• Records:
————————

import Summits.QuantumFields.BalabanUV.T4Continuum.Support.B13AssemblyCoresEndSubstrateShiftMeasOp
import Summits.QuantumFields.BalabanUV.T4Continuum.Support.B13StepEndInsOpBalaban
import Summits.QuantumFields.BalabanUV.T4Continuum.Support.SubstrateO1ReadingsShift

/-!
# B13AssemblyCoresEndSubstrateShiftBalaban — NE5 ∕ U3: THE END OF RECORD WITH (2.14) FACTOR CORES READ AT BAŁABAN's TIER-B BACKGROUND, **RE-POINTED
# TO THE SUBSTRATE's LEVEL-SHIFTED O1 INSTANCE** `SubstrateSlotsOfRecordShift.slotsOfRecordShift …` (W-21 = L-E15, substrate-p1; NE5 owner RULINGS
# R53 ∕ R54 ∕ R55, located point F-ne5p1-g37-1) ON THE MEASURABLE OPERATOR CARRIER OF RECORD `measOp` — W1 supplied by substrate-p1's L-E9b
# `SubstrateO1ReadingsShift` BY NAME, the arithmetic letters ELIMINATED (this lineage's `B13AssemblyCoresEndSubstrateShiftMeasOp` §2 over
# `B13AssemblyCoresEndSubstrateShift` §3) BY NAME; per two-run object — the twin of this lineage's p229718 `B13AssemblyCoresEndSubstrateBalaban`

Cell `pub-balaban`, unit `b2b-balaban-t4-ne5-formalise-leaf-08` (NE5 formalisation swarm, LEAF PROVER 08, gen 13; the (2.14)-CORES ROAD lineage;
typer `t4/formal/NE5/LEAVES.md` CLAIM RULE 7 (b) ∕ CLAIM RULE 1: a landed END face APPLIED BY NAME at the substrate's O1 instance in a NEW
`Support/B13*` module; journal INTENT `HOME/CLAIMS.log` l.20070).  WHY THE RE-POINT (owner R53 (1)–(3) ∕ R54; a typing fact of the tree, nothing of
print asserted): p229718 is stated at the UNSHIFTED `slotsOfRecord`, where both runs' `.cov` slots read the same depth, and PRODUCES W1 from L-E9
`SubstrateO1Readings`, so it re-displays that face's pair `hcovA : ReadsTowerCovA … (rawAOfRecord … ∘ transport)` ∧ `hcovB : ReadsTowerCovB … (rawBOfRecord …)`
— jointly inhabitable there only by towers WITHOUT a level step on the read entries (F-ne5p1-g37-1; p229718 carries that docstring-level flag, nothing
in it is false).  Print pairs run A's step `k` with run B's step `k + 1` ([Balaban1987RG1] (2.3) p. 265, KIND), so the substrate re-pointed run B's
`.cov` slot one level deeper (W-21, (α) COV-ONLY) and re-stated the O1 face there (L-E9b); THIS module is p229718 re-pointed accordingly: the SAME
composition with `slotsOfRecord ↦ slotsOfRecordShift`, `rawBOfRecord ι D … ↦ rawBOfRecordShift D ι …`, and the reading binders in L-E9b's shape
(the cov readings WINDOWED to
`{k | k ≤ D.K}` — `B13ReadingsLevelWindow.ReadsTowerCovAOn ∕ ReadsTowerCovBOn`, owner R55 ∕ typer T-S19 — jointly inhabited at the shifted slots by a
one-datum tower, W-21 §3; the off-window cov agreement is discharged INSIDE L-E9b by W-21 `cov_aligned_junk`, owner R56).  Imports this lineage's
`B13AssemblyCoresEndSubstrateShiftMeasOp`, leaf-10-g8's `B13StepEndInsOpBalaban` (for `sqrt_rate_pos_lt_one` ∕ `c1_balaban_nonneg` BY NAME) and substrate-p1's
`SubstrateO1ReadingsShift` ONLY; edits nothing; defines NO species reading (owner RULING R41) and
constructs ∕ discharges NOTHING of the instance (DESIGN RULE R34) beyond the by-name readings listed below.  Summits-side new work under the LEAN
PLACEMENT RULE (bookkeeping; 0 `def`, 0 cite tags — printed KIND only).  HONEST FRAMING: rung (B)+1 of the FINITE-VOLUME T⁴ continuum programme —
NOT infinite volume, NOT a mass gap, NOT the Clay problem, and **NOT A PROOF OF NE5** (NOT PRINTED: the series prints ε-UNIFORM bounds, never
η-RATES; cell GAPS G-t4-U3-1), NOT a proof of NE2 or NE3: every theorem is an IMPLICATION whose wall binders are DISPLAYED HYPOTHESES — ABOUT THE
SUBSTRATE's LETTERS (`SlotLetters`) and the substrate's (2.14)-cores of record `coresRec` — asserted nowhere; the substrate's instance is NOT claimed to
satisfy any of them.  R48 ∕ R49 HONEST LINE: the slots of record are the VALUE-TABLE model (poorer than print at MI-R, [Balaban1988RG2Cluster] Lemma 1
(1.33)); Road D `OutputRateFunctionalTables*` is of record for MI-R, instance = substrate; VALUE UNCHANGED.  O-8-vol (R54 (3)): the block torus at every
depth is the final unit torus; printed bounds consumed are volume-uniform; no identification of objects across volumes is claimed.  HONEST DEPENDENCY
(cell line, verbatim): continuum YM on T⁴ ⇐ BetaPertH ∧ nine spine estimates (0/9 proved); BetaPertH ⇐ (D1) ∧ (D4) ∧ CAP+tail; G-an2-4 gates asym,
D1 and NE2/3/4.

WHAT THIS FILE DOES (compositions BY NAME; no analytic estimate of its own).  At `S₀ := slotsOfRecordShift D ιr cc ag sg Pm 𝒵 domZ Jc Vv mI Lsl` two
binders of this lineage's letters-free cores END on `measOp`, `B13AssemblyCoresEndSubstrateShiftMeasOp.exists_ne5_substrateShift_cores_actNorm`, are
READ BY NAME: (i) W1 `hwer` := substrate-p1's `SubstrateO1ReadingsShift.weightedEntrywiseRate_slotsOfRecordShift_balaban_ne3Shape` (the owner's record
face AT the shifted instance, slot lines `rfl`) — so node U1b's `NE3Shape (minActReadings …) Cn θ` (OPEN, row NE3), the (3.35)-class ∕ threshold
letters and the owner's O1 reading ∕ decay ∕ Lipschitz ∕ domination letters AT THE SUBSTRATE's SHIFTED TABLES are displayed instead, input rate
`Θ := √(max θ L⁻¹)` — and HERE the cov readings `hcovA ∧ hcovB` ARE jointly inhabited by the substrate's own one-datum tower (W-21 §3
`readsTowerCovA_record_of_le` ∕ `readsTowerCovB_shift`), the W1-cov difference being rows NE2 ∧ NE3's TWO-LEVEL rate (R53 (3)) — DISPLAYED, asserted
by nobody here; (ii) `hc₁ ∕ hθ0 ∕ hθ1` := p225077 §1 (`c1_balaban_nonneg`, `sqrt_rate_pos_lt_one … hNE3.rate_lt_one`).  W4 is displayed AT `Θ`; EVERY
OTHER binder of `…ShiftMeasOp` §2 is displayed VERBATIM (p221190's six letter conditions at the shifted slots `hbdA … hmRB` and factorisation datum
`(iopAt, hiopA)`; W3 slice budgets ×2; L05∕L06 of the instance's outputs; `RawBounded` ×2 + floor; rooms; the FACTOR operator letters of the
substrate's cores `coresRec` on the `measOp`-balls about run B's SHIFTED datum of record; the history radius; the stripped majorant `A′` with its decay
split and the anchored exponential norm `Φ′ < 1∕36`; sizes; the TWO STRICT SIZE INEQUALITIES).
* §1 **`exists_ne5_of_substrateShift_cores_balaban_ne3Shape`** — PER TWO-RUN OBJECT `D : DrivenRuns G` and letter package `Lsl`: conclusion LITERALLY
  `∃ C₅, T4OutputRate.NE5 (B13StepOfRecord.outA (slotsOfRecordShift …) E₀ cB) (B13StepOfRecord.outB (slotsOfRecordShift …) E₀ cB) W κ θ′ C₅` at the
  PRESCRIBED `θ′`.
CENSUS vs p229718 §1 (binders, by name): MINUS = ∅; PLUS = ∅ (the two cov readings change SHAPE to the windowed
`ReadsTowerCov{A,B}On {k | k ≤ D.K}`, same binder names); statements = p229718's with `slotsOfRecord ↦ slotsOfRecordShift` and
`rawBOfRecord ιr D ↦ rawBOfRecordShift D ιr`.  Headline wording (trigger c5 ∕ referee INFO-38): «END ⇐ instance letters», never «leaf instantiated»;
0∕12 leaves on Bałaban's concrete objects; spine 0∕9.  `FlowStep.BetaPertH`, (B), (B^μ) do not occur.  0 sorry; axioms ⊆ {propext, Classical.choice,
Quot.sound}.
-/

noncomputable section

————————

• Description of the task:
Take from the material every line that holds "claimed".

• Solution to the problem:
SUBSTRATE's LETTERS (`SlotLetters`) and the substrate's (2.14)-cores of record `coresRec` — asserted nowhere; the substrate's instance is NOT claimed to
depth is the final unit torus; printed bounds consumed are volume-uniform; no identification of objects across volumes is claimed.  HONEST DEPENDENCY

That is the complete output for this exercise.